According to the second aspect of the present invention, since the difference of the video signal due to the phase difference of the sampling clock is clear, the phase of the sampling clock can be easily adjusted in a shorter time.

[Brief description of the drawings]

FIG. 1 is a video signal processing circuit according to an embodiment of the present invention.

FIG. 2 is a diagram illustrating a quality state of a video signal by A / D conversion.

[Explanation of symbols]

 DESCRIPTION OF SYMBOLS 1 Multi-stage synchronous signal delay circuit 2 Selection circuit 3 PLL circuit 4 A / D conversion circuit 5 Storage circuit 6 CPU

Claims (2)

[Claims] 1. A phase-locked loop circuit for generating a sampling clock having a frequency N times (N is an integer) the synchronizing signal based on the synchronizing signal, and processing a video signal based on the sampling clock. In a video signal processing circuit, a multi-stage delay circuit for delaying a synchronization signal by a preset time is connected in multiple stages, and a multi-stage synchronization signal delay circuit for outputting a delay synchronization signal for each delay circuit; A selection circuit that receives a plurality of delay synchronization signals and selects and outputs one delay synchronization signal according to the selection signal; and the phase locked loop that generates a sampling clock based on the delay synchronization signal selected from the selection circuit.
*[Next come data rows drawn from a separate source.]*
/-- **The route's `v`-clause from a rigid ground state (any `v`).** If, eventually in `m` and for all
`0 < ρ < ρ₁`, the periodic `4m³`-body problem on the torus of side `L = (4m³/ρ)^{1/3}` admits a
continuous non-negative `Lℤ³`-periodic translation-invariant `Ψ₀` with `∫_cell Ψ₀² ≤ 1` around which
near-minimisers of `𝓔^per_v` are rigid (as in
`iSup_iInf_maxOccupation_le_periodicCondensateNumber_of_rigid`; the particle number is written
`n + 1 = 4m³` to keep the successor form of the tree's slice lemmas), then the `v`-clause of
`ModeIdentification` holds with that `ρ₁`. [cite: LSSY2005, §1.2 (1.17)–(1.19)] -/
theorem modeIdentification_clause_of_rigid (v : ℝ → ℝ≥0∞)
    (hH : ∃ ρ₁ : ℝ, 0 < ρ₁ ∧ ∀ᶠ m : ℕ in atTop,
      ∀ ρ : ℝ, 0 < ρ → ρ < ρ₁ → ∀ n : ℕ, 4 * m ^ 3 = n + 1 →
        ∃ Ψ₀ : Config (n + 1) → ℝ, Continuous Ψ₀ ∧ (∀ X, 0 ≤ Ψ₀ X) ∧
          (∀ (X : Config (n + 1)) (i : Fin (n + 1)) (k : Fin 3),
            Ψ₀ (X + Pi.single i (EuclideanSpace.single k (sideLength ρ (4 * m ^ 3)))) = Ψ₀ X) ∧
          (∀ (u : Space) (X : Config (n + 1)), Ψ₀ (X + fun _ => u) = Ψ₀ X) ∧
          (∫⁻ X in cellN (n + 1) (sideLength ρ (4 * m ^ 3)), ENNReal.ofReal (Ψ₀ X) ^ 2 ≤ 1) ∧
          (∀ η : ℝ, 0 < η → ∃ δ : ℝ, 0 < δ ∧
            ∀ Ψ : PeriodicTrialState (n + 1) (sideLength ρ (4 * m ^ 3)),
              periodicEnergy v Ψ ≤
                periodicGroundStateEnergy v (n + 1) (sideLength ρ (4 * m ^ 3)) + ENNReal.ofReal δ →
              ∃ α : ℂ, ‖α‖ ≤ 1 ∧
                ∫⁻ X in cellN (n + 1) (sideLength ρ (4 * m ^ 3)),
                  (‖Ψ.ψ X - α * Ψ₀ X‖₊ : ℝ≥0∞) ^ 2 ≤ ENNReal.ofReal η)) :
    ∃ ρ₁ : ℝ, 0 < ρ₁ ∧ ∀ᶠ m : ℕ in Filter.atTop, ∀ ρ : ℝ, 0 < ρ → ρ < ρ₁ → (let N : ℕ := 4 * m ^ 3; let L : ℝ := Literature.MathematicalPhysics.QuantumManyBody.BoseGas.sideLength ρ N; let E : ℝ → Literature.MathematicalPhysics.QuantumManyBody.BoseGas.PeriodicTrialState N L → ENNReal := fun c Ψ => Literature.MathematicalPhysics.QuantumManyBody.BoseGas.periodicEnergy v Ψ + ENNReal.ofReal c * ∫⁻ X in Literature.MathematicalPhysics.QuantumManyBody.BoseGas.cellN N L, ENNReal.ofReal (∑ i, ∑ k : Fin 3, Real.sin (Real.pi * (X i) k * (2 * (m : ℝ)) / L) ^ 2) * (‖Ψ.ψ X‖₊ : ENNReal) ^ 2; let Λ : ℝ → ENNReal := fun c => ⨆ (δ : ENNReal) (_ : 0 < δ), ⨅ (Ψ : Literature.MathematicalPhysics.QuantumManyBody.BoseGas.PeriodicTrialState N L) (_ : E c Ψ ≤ (⨅ Φ : Literature.MathematicalPhysics.QuantumManyBody.BoseGas.PeriodicTrialState N L, E c Φ) + δ), Literature.MathematicalPhysics.QuantumManyBody.BoseGas.maxOccupation N ((Literature.MathematicalPhysics.QuantumManyBody.BoseGas.cellN N L).indicator Ψ.ψ); Λ 0 ≤ Literature.Barriers.AtomisticToContinuum.BoseGas.periodicCondensateNumber v N L) := by
  obtain ⟨ρ₁, hρ₁, hH⟩ := hH
  refine ⟨ρ₁, hρ₁, ?_⟩
  filter_upwards [hH, eventually_ge_atTop 1] with m hm hm1
  intro ρ hρ hρ1
  dsimp only
  simp only [ENNReal.ofReal_zero, zero_mul, add_zero]
  obtain ⟨Ψ₀, hcont, hnn, hper, htrans, hnorm, hrig⟩ :=
    hm ρ hρ hρ1 (4 * m ^ 3 - 1) (four_mul_pow_three_eq_succ hm1)
  have key := iSup_iInf_maxOccupation_le_periodicCondensateNumber_of_rigid v (sideLength_pos_of hρ hm1)
    hcont hnn hper htrans hnorm hrig
  rw [← four_mul_pow_three_eq_succ hm1] at key
  simp only [periodicGroundStateEnergy] at key
  exact key
import Literature.NumberTheory.GaloisRepresentations.AdZeroBlochKatoDatum
import Literature.NumberTheory.Automorphic.HeckeAlgebraOfTypeSigma
import HarnessLib

/-!
# Stub ideas for `stub_liftThree` — ideator k2 (HOME: RESHAPE), generation 7

Companion to `STUB-IDEAS-stub_liftThree-2.md` (crux `FreyModularity`, item `stmt-ABC-11340`,
route `ABC/DefiniteXi`).  Generations 1–6 of this seat typed: the regime split and the
`R = T ⇒ stub` frame (g1, `StubIdeas2`), de Smit–Rubin–Schoof / Brochard (g3), the ordinary road
and an `ℕ∞` Σ-induction (g4), Fujiwara freeness patching (g5), and the *minimal-level* Selmer
count `dim H¹_∅(ad⁰ρ̄) = …` (g6, `StubIdeas2g6`).  What was only ever CITED (g1 `TypeSigmaLiftThree`
docstring, g4 hypotheses `hSel`/`hIh`) is the **Σ-step** — the passage from the minimal
isomorphism `R_∅ ≅ T_∅` to `R_Σ ≅ T_Σ` for `Σ =` the primes of `N_W` — and that is what a Frey
curve actually consumes (it is never minimally ramified at the level-lowering primes).

## The reshape (DDT 1995, §3.3 pp. 97–98 and §3.5 p. 101)

For `q ∈ Σ_ρ̄ ∖ (Σ ∪ {3})` put `c_q = (q - 1)(T_q² - (q + 1)²) ∈ T_Σ`,
`π(c_q) = (q - 1)(a_q² - (q + 1)²) ≠ 0` (Weil bound).  Then
* (local factor, DDT p. 97) `#H¹(ℚ_q, A)/H¹_ur(ℚ_q, A) = #H⁰(ℚ_q, A(1)) = #O/π(c_q)`,
  `A = ad⁰ρ_f ⊗ K/O` — here: `H2` (kernel on `V/T` = cokernel on `T`) + `H3` (cokernel = `O/det`)
  + `H1` (`det = charpoly(ad⁰ρ(1))(Frob_q)` at `X = 1`, from the tree's
  `FramedGaloisRep.charpoly_adZeroTateTwist`) + `H4` (`≠ 0`);
* (Prop. 3.35, Galois side) `#H¹_Σ'/#H¹_Σ ≤ ∏ #O/π(c_q)` — here `H5`, an instance of the tree's
  PROVED `SelmerStructure.natCard_quotient_selmerGroup_le_prod` for `sigmaSelmerStructure`;
* (Thm. 3.36 = Ihara, Hecke side) `η_Σ' ⊆ π(∏ c_q) η_Σ` — here the named-fact-size `IharaEtaStep`
  over the tree's `sigmaCongruenceIdeal`;
* hence (3.5.1) `#H¹_∅ = #O/η_∅` ⇒ (3.5.2) `#H¹_Σ ≤ #O/η_Σ` (`SigmaStep`), and (3.5.2) + DDT
  Thm. 2.41 (`Hom(℘_Σ/℘_Σ², K/O) ≅ H¹_Σ`) + the numerical criterion Thm. 3.40 (tree, proved:
  `numericalCriterion_le_holds`, `bijective_of_length_cotangentModule_le`) give `R_Σ ≅ T_Σ` in ONE
  step — no prime-by-prime induction (g4's `sigma_step_criterion` collapses to `∏ c_q`).
`SigmaSelmerBound` below is, verbatim, the informal crux `SigmaSelmerBoundByCongruenceIdeal` of
route `Langlands/AdjointEulerNumerical` (stmt-Langlands-14534): every brick here serves it too.

Helpers are `theorem … := by sorry` unless a 1–3 line proof closed them; sizes in the docstrings.
Nothing here is registered; the lead / critic picks.
-/

set_option linter.dupNamespace false

noncomputable section

open scoped NumberField MatrixGroups
open Field IsDedekindDomain IsLocalRing Rat.HeightOneSpectrum Polynomial Topology
open Literature.NumberTheory.GaloisRepresentations Literature.NumberTheory.Automorphic

namespace Summit.ABC.ABC.Cruxes.FreyModularity.StubIdeas2g7

universe u v w

/-! ## H1 — the local factor is a characteristic-polynomial value (XS, proved) -/

section H1

variable {K : Type u} [Field K] (p : ℕ) [Fact p.Prime] {O : Type v} [CommRing O] [Algebra ℤ_[p] O]
  [TopologicalSpace O] [IsTopologicalRing O]

/-- **H1** `charpoly(ad⁰ρ(1))(σ)` at `X = 1` is `(1 - q)((q + 1)² - (tr ρ σ)²)` whenever
`χ_p(σ) = q = det ρ(σ)` (arithmetic Frobenius at `q ∤ p N`, `det ρ = χ_p`): DDT's
`π(c_q) = (q-1)(a_q² - (q+1)²)` up to sign, read off the tree's `charpoly_adZeroTateTwist`.
[cite: DarmonDiamondTaylor1995, §3.3 p. 97 (definition of `c_p`)] -/
theorem eval_one_charpoly_adZeroTateTwist (ρ : FramedGaloisRep K O 2)
    (hO : Continuous (algebraMap ℤ_[p] O)) (σ : absoluteGaloisGroup K) (q : O)
    (hχ : ((cyclotomicCharacterToUnitsCont K p O hO σ : Oˣ) : O) = q)
    (hdet : ((Matrix.GeneralLinearGroup.det (ρ σ) : Oˣ) : O) = q) :
    (FramedRep.charpoly (ρ.adZeroTateTwist p hO) σ).eval 1 =
      (1 - q) * ((q + 1) ^ 2 - (FramedRep.trace ρ σ) ^ 2) := by
  have hinv : q * (((Matrix.GeneralLinearGroup.det (ρ σ))⁻¹ : Oˣ) : O) = 1 := by
    rw [← hdet, ← Units.val_mul, mul_inv_cancel, Units.val_one]
  rw [FramedGaloisRep.charpoly_adZeroTateTwist, hχ]
  simp only [eval_mul, eval_sub, eval_add, eval_pow, eval_X, eval_C, one_pow, mul_one]
  linear_combination (-(1 - q) * (FramedRep.trace ρ σ) ^ 2) * hinv

end H1

/-! ## H2 — kernel on `V/T` = cokernel on `T` for a lattice-preserving automorphism (S) -/

/-- **H2** For an automorphism `f` of `V` with `f(T) ⊆ T`, the kernel of the induced endomorphism
of `V/T` is `f⁻¹(T)/T ≅ T/f(T)`: `#ker(f̄ | V/T) = #(T/f T)`.  Used with `V = ad⁰ρ ⊗ K`,
`T = ad⁰_O ρ(1)`, `f = Frob_q - 1` (invertible over `K` because `det ≠ 0`, H1 + H4), so that
`#H⁰(ℚ_q, A(1)) = #(T/(Frob_q - 1)T)`. [folklore] [cite: DarmonDiamondTaylor1995, §3.3 p. 97] -/
theorem natCard_ker_mapQ_eq_natCard_quotient {O : Type u} [CommRing O] {V : Type v}
    [AddCommGroup V] [Module O V] (T : Submodule O V) (f : V ≃ₗ[O] V)
    (hf : T ≤ T.comap (f : V →ₗ[O] V)) :
    Nat.card (LinearMap.ker (T.mapQ T (f : V →ₗ[O] V) hf)) =
      Nat.card (↥T ⧸ (T.map (f : V →ₗ[O] V)).comap T.subtype) := by
  sorry

/-! ## H3 — cokernel of a square matrix over a PID has `#(O/det)` elements (M) -/

/-- **H3** Over a principal ideal domain, `#(Oⁿ/A Oⁿ) = #(O/det A)` for `det A ≠ 0` (Smith normal
form `A ~ diag(dᵢ)`, `Oⁿ/A Oⁿ ≅ ⊕ O/dᵢ`, `#O/(∏ dᵢ) = ∏ #O/dᵢ`; both sides `0` when infinite).
The tree has the `ℤ_[p]` case (`natCard_quotient_range_toLin'_eq_pow_valuation_det`) and the
length form over any one-dimensional Noetherian domain
(`Literature.RingTheory.OrderOfVanishing.length_quotient_range_toLin'_eq_ord_det`, Fulton A.2.6)
plus `Literature.Algebra.Module.natCard_eq_pow_length`; the TW coefficient ring at `p = 3` is
`W(𝔽₉) = ℤ₃[i]` (Frobenius eigenvalues `±i`), so the general DVR/PID case is the one needed.
[cite: Fulton1998, Lemma A.2.6] -/
theorem natCard_quotient_range_mulVecLin_eq {O : Type u} [CommRing O] [IsDomain O]
    [IsPrincipalIdealRing O] {ι : Type v} [Fintype ι] [DecidableEq ι] (A : Matrix ι ι O)
    (hA : A.det ≠ 0) :
    Nat.card ((ι → O) ⧸ LinearMap.range A.mulVecLin) = Nat.card (O ⧸ Ideal.span {A.det}) := by
  sorry

/-! ## H4 — the level-raising factor never vanishes (XS, proved) -/

/-- **H4** `(q - 1)((q + 1)² - a²) ≠ 0` for `q ≥ 2` and `a² ≤ 4q` (Weil/Hasse bound; apply under a
real embedding of the totally real coefficient field, or with `a = a_q(W) ∈ ℤ` via the tree's
`Literature.NumberTheory.EllipticCurves.hasse_bound`): `(q+1)² - a² ≥ (q-1)² ≥ 1`.  DDT: "which is
non-zero by theorem 1.27(a)". [cite: DarmonDiamondTaylor1995, §3.3 p. 97] -/
theorem levelRaisingFactor_ne_zero (q : ℕ) (a : ℝ) (hq : 2 ≤ q) (ha : a ^ 2 ≤ 4 * q) :
    ((q : ℝ) - 1) * (((q : ℝ) + 1) ^ 2 - a ^ 2) ≠ 0 := by
  have hq' : (2 : ℝ) ≤ q := by exact_mod_cast hq
  have h1 : ((q : ℝ) - 1) ≠ 0 := by intro h; linarith
  have h2 : 0 < ((q : ℝ) + 1) ^ 2 - a ^ 2 := by nlinarith
  exact mul_ne_zero h1 h2.ne'

/-! ## H5 — DDT Prop. 3.35, Galois side, for the tree's `sigmaSelmerStructure` (S) -/

section H5

variable {K : Type u} [Field K] [NumberField K] {W : Type u} [AddCommGroup W] [TopologicalSpace W]
  [DiscreteTopology W]

/-- **H5** Enlarging `Σ` to `Σ'` (finite places not above `p`) relaxes the unramified condition to
no condition exactly at `v ∈ Σ' ∖ Σ`, so
`#(H¹_Σ'(K, W)/H¹_Σ(K, W)) ≤ ∏_{v ∈ Σ'∖Σ, v ∤ p} #(H¹(K_v, W)/H¹_ur(K_v, W))` — an instance of the
tree's proved `SelmerStructure.natCard_quotient_selmerGroup_le_prod` (`𝓕 = Σ`-structure,
`𝓖 = Σ'`-structure, equal off `Σ' ∖ Σ`).  With H1–H4 each factor is `#O/π(c_q)`.
[cite: DarmonDiamondTaylor1995, Prop. 3.35, p. 98] -/
theorem natCard_sigmaSelmerGroup_quotient_le_prod (p : ℕ) (ρ : DiscreteGaloisModule K W)
    (L : ρ.LocalConditionsAbove p) (S S' : Set (HeightOneSpectrum (𝓞 K))) (hSS' : S ⊆ S')
    (T : Finset (HeightOneSpectrum (𝓞 K)))
    (hT : ∀ v, v ∈ T ↔ v ∈ S' ∧ v ∉ S ∧ ((p : ℕ) : 𝓞 K) ∉ v.asIdeal)
    (hfin : ∀ v ∈ T, Finite (galoisCohomology (GaloisRep.toLocal v ρ) 1 ⧸
      DiscreteGaloisModule.unramifiedSubgroup (GaloisRep.toLocal v ρ) 1)) :
    Nat.card (↥(ρ.sigmaSelmerGroup p S' L) ⧸
        (ρ.sigmaSelmerGroup p S L).addSubgroupOf (ρ.sigmaSelmerGroup p S' L)) ≤
      ∏ v ∈ T, Nat.card (galoisCohomology (GaloisRep.toLocal v ρ) 1 ⧸
        DiscreteGaloisModule.unramifiedSubgroup (GaloisRep.toLocal v ρ) 1) := by
  sorry

end H5

/-! ## H6 — DDT Thm. 3.36 (Ihara) and (3.5.2), typed over the tree's `T_Σ`, `η_Σ`, `H¹_Σ` -/

section H6

variable (p : ℕ) (k : ℤ) {O : Type} [CommRing O] [TopologicalSpace O]
  (Ō : Type v) [CommRing Ō] [IsLocalRing Ō] [TopologicalSpace Ō] [Algebra O Ō]
  (ρ : FramedGaloisRep ℚ O 2)

/-- **H6a `IharaEtaStep`** (DDT Thm. 3.36, one prime at a time; named-fact size, L): for a good
Frobenius `σ = Frob_q`, `q ∉ Σ ∪ {p}`, `ρ` unramified at `q`,
`η_{Σ ∪ {q}} ⊆ (q - 1)((tr ρ σ)² - (q + 1)²) · η_Σ` — the congruence ideals of the tree's
`heckeAlgebraOfTypeSigma` (`sigmaCongruenceIdeal`, DDT (3.3.1)).  Its proof is Ihara's lemma
(DDT Thm. 4.24, Lemma 4.28; tree pieces `ihara_periodHomology_mod_eisenstein`,
`IharaLemmaModTwoSymbolForm`). [cite: DarmonDiamondTaylor1995, Thm. 3.36 p. 98 and §4.4 pp. 133–135] -/
def IharaEtaStep (S : Set ℕ) : Prop :=
  ∀ (v : HeightOneSpectrum (𝓞 ℚ)) (𝔓 : Ideal (absIntegers (𝓞 ℚ) ℚ)) (σ : absoluteGaloisGroup ℚ),
    ((primesEquiv v : Nat.Primes) : ℕ) ∉ S → ((primesEquiv v : Nat.Primes) : ℕ) ≠ p →
      ρ.IsUnramifiedAt v → 𝔓 ∈ v.primesAbove → IsArithFrobAt (𝓞 ℚ) σ 𝔓 →
        sigmaCongruenceIdeal p k Ō ρ (insert ((primesEquiv v : Nat.Primes) : ℕ) S) ≤
          Ideal.span {((((primesEquiv v : Nat.Primes) : ℕ) : O) - 1) *
              ((FramedRep.trace ρ σ) ^ 2 - ((((primesEquiv v : Nat.Primes) : ℕ) : O) + 1) ^ 2)} *
            sigmaCongruenceIdeal p k Ō ρ S

variable {L : Type} [Field L] [Algebra O L] [TopologicalSpace L] [IsTopologicalRing L]

/-- **H6b `SigmaSelmerBound`** = DDT (3.5.2) `#H¹_Σ(ℚ, ad⁰ρ ⊗ L/O) ≤ #(O/η_Σ)`, typed with the
tree's `adZeroBlochKatoDatum`/`sigmaSelmerStructure`/`HasCardLE` and `sigmaCongruenceIdeal`
(`C` = the chosen condition above `p`: finite/flat or ordinary).  Verbatim the informal crux
`SigmaSelmerBoundByCongruenceIdeal` of `Langlands/AdjointEulerNumerical`.
[cite: DarmonDiamondTaylor1995, (3.5.2) p. 101] -/
def SigmaSelmerBound (hL : IsOpenEmbedding (algebraMap O L)) (S : Set ℕ)
    (C : (ρ.adZeroBlochKatoDatum hL).repW.LocalConditionsAbove p) : Prop :=
  ((ρ.adZeroBlochKatoDatum hL).repW.sigmaSelmerStructure p
      {v | ((primesEquiv v : Nat.Primes) : ℕ) ∈ S} C).HasCardLE
    (Nat.card (O ⧸ sigmaCongruenceIdeal p k Ō ρ S))

/-- **H6c `SigmaStep`** = DDT "(3.5.1) ⇒ (3.5.2)": if the minimal Selmer group has exactly
`#(O/η_∅)` elements then `#H¹_Σ ≤ #(O/η_Σ)` for every finite `Σ ⊆ Σ_ρ̄ ∖ {p}`.  Assembly:
H5 + (H1–H4 local factors) + H6a, multiplying `#O/(c η) = #O/(c) · #O/η`.
[cite: DarmonDiamondTaylor1995, §3.5 p. 101, (3.5.1)–(3.5.2)] -/
def SigmaStep (hL : IsOpenEmbedding (algebraMap O L)) (S : Finset ℕ)
    (C : (ρ.adZeroBlochKatoDatum hL).repW.LocalConditionsAbove p) : Prop :=
  (∀ q ∈ S, q ≠ p ∧ ∀ v : HeightOneSpectrum (𝓞 ℚ), ((primesEquiv v : Nat.Primes) : ℕ) = q →
      ρ.IsUnramifiedAt v) →
    ((ρ.adZeroBlochKatoDatum hL).repW.sigmaSelmerStructure p ∅ C).HasCardEq
        (Nat.card (O ⧸ sigmaCongruenceIdeal p k Ō ρ ∅)) →
      SigmaSelmerBound p k Ō ρ hL (↑S) C

end H6

end Summit.ABC.ABC.Cruxes.FreyModularity.StubIdeas2g7

end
Circuit and the sampling clock from this phase locked loop circuit An A / D conversion circuit for converting into an image signal, a storage circuit for storing a digital video signal from the A / D conversion circuit, and each time a phase adjustment instruction signal is received from a separately provided phase adjustment indicator, Select any one of the delay synchronization signals, generate a selection signal for sequentially selecting the next delay synchronization signal, and supply the selection signal to the selection circuit. Reading the digital video signal at the time of the delay synchronization signal from the storage circuit,
Selection control that calculates the difference from the digital video signal at the time of the current delay synchronization signal, sets the delay synchronization signal when this difference is minimized as the optimal delay synchronization signal, and holds the output of the selection signal at that time And a circuit for automatically adjusting the phase of a sampling clock for video signal processing. 2. The video signal processing circuit according to claim 1, wherein a video signal set to repeat a maximum value and a minimum value of luminance for each pixel of the video signal is used as the video signal, and the phase adjustment instruction is issued. Each time the signal is received, any one of the delay synchronization signals is selected, a selection signal for sequentially selecting the next delay synchronization signal is generated and supplied to the selection circuit, and each delay synchronization signal is selected. Each time, the difference between the adjacent video data of the digital video signal from the A / D conversion circuit is obtained, and the delay synchronization signal when the difference becomes the maximum is determined as the optimal delay synchronization signal, and the selection signal at that time is determined. 2. The video signal processing circuit according to claim 1, further comprising: a selection control circuit for holding.